**About this task**
Find where "have hGu : ∀" appears in the records below, then return that line and every later line exactly, stopping only at the last line.

++++++

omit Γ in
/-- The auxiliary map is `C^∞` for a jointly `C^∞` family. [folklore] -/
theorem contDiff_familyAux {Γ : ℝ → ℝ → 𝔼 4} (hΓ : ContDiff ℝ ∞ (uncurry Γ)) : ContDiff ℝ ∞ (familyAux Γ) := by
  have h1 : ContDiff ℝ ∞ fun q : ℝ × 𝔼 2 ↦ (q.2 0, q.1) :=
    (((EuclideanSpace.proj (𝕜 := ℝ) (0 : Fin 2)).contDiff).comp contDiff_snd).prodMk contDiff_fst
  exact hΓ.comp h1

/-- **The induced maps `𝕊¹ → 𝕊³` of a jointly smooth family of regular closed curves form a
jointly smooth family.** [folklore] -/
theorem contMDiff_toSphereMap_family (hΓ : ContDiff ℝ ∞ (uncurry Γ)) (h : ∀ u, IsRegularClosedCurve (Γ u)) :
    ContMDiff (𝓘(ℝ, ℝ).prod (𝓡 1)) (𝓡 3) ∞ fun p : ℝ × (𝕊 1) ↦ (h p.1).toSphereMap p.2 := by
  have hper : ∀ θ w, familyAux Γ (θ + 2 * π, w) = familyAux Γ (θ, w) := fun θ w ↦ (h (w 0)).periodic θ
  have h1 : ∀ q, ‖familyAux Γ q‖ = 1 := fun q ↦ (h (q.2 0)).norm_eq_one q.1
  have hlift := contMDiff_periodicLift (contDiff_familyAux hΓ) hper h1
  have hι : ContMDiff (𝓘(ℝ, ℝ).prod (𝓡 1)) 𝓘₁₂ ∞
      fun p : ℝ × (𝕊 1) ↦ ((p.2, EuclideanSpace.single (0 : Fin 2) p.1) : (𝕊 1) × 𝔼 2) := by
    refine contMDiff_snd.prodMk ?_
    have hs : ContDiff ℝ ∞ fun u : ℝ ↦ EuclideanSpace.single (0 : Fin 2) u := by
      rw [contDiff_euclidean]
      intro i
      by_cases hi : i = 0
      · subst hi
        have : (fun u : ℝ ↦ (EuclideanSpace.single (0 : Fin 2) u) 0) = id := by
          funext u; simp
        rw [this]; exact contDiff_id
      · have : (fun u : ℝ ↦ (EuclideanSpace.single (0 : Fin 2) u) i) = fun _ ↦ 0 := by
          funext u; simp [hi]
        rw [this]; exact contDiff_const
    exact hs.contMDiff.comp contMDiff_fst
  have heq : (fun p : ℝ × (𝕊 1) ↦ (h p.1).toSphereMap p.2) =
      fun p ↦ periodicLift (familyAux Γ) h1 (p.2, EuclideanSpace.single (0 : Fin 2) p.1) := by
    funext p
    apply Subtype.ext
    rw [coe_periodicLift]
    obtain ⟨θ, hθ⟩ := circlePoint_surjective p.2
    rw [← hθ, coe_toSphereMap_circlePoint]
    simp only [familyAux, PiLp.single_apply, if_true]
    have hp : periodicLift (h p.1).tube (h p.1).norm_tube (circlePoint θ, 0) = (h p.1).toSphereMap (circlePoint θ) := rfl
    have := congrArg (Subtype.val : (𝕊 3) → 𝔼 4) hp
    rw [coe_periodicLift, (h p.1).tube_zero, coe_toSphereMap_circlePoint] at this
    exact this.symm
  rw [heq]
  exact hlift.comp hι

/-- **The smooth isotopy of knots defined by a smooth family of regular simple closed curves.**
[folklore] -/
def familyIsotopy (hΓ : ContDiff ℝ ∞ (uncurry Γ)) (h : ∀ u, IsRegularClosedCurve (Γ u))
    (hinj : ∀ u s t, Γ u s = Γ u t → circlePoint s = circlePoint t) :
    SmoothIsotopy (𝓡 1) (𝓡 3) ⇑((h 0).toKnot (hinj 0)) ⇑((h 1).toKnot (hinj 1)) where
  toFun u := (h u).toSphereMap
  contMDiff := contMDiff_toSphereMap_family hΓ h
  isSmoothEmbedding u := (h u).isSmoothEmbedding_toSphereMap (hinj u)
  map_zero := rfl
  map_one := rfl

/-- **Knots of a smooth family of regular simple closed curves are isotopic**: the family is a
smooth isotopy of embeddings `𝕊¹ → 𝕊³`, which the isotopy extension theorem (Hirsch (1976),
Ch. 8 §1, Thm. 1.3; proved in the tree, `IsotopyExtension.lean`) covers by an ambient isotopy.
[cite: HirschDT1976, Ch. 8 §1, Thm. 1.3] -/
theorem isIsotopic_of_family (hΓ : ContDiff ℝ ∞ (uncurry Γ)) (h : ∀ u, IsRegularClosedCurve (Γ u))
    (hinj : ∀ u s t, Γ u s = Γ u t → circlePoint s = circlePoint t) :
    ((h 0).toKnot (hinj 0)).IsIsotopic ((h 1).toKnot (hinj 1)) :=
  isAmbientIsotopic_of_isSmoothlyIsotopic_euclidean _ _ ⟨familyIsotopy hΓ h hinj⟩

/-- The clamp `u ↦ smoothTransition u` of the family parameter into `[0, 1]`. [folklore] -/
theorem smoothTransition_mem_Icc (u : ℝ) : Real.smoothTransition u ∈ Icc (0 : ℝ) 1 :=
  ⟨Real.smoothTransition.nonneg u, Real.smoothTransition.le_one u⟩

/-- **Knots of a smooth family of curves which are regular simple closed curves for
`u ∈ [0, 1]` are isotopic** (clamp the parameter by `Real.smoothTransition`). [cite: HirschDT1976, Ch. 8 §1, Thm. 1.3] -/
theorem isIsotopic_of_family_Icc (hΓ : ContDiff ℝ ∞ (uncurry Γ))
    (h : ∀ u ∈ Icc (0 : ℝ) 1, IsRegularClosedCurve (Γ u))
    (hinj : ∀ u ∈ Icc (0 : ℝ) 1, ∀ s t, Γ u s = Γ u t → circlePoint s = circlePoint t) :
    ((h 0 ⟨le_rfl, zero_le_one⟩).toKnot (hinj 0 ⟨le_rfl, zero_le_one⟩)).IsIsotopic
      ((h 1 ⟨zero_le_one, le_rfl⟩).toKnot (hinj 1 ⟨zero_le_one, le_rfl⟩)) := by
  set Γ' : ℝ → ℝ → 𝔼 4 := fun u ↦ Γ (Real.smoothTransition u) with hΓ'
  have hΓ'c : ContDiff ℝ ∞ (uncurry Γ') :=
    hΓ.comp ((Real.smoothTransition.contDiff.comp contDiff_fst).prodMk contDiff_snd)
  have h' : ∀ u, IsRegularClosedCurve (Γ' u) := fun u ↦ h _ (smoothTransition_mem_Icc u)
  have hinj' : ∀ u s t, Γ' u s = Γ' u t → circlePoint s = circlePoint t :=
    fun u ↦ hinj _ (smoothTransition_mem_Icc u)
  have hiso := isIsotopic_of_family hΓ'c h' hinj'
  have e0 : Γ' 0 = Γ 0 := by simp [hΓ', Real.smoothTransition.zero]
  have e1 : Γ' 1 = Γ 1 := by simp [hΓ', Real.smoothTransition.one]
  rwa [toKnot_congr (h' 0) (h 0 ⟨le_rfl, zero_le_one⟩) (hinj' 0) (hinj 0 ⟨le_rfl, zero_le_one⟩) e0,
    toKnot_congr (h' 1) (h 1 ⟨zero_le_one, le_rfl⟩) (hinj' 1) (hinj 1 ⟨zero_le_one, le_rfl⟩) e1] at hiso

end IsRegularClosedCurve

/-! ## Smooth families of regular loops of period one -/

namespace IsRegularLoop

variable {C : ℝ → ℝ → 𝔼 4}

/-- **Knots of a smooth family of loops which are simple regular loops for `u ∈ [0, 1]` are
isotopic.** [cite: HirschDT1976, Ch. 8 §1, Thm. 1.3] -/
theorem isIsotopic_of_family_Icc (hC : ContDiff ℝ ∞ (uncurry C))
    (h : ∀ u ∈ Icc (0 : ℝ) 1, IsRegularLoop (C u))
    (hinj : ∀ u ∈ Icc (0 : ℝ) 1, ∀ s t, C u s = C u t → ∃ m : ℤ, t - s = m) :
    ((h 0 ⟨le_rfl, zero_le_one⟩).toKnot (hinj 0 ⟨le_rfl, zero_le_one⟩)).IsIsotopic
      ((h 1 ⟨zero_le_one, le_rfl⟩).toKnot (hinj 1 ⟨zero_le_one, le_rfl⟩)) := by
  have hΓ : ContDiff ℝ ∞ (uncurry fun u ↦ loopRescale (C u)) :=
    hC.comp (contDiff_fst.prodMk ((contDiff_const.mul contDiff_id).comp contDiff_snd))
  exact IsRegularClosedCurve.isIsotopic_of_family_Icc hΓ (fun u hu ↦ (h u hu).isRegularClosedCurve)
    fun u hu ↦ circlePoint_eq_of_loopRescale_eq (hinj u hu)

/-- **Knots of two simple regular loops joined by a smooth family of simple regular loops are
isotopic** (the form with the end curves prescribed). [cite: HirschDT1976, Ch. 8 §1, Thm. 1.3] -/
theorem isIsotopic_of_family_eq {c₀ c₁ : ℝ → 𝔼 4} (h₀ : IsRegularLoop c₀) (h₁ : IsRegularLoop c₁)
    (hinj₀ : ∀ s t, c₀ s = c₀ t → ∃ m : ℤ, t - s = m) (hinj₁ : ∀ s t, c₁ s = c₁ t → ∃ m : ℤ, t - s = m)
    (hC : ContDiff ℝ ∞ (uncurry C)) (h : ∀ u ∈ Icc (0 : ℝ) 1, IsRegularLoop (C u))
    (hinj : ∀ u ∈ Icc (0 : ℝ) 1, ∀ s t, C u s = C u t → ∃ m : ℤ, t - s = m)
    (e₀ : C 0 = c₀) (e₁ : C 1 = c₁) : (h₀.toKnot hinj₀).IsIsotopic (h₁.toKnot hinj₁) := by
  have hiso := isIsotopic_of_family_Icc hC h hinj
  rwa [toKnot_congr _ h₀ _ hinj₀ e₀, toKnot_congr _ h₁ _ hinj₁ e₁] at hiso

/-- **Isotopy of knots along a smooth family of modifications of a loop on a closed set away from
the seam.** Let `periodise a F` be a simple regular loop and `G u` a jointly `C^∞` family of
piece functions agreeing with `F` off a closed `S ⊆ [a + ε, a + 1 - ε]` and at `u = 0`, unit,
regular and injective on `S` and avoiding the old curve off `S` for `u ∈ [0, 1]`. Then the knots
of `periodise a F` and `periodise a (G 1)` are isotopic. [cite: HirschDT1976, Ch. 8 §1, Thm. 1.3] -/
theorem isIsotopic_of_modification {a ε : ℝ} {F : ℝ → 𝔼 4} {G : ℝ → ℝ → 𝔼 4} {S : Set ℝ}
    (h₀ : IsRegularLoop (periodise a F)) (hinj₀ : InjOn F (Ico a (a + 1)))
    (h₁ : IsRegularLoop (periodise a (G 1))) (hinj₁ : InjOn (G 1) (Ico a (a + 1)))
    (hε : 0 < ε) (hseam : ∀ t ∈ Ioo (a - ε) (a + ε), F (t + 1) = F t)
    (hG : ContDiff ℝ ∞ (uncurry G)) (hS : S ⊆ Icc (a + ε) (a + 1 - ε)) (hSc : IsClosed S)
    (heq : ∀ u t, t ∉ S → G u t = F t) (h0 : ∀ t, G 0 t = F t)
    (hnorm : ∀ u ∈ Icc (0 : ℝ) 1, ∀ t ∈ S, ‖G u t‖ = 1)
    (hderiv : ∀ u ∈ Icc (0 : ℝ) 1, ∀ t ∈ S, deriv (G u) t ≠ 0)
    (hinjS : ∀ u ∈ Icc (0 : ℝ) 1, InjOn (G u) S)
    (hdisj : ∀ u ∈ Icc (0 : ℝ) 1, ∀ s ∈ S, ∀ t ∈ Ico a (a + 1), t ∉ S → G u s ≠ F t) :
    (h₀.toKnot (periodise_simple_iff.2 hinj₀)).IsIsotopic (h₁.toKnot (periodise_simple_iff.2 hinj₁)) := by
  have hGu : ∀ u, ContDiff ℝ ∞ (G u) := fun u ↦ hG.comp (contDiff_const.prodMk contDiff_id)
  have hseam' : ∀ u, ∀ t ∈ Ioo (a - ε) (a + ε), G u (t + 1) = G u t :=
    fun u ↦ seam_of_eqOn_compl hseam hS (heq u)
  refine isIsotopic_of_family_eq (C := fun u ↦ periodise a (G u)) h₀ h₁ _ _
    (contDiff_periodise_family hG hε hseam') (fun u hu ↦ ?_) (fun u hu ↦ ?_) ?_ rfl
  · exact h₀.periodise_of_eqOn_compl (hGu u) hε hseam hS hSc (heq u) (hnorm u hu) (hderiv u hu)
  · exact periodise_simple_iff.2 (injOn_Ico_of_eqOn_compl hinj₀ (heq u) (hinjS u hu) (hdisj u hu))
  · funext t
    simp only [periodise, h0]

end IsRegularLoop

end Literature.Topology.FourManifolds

++++++

**Exercise solution**
  have hGu : ∀ u, ContDiff ℝ ∞ (G u) := fun u ↦ hG.comp (contDiff_const.prodMk contDiff_id)
  have hseam' : ∀ u, ∀ t ∈ Ioo (a - ε) (a + ε), G u (t + 1) = G u t :=
    fun u ↦ seam_of_eqOn_compl hseam hS (heq u)
  refine isIsotopic_of_family_eq (C := fun u ↦ periodise a (G u)) h₀ h₁ _ _
    (contDiff_periodise_family hG hε hseam') (fun u hu ↦ ?_) (fun u hu ↦ ?_) ?_ rfl
  · exact h₀.periodise_of_eqOn_compl (hGu u) hε hseam hS hSc (heq u) (hnorm u hu) (hderiv u hu)
  · exact periodise_simple_iff.2 (injOn_Ico_of_eqOn_compl hinj₀ (heq u) (hinjS u hu) (hdisj u hu))
  · funext t
    simp only [periodise, h0]

end IsRegularLoop

end Literature.Topology.FourManifolds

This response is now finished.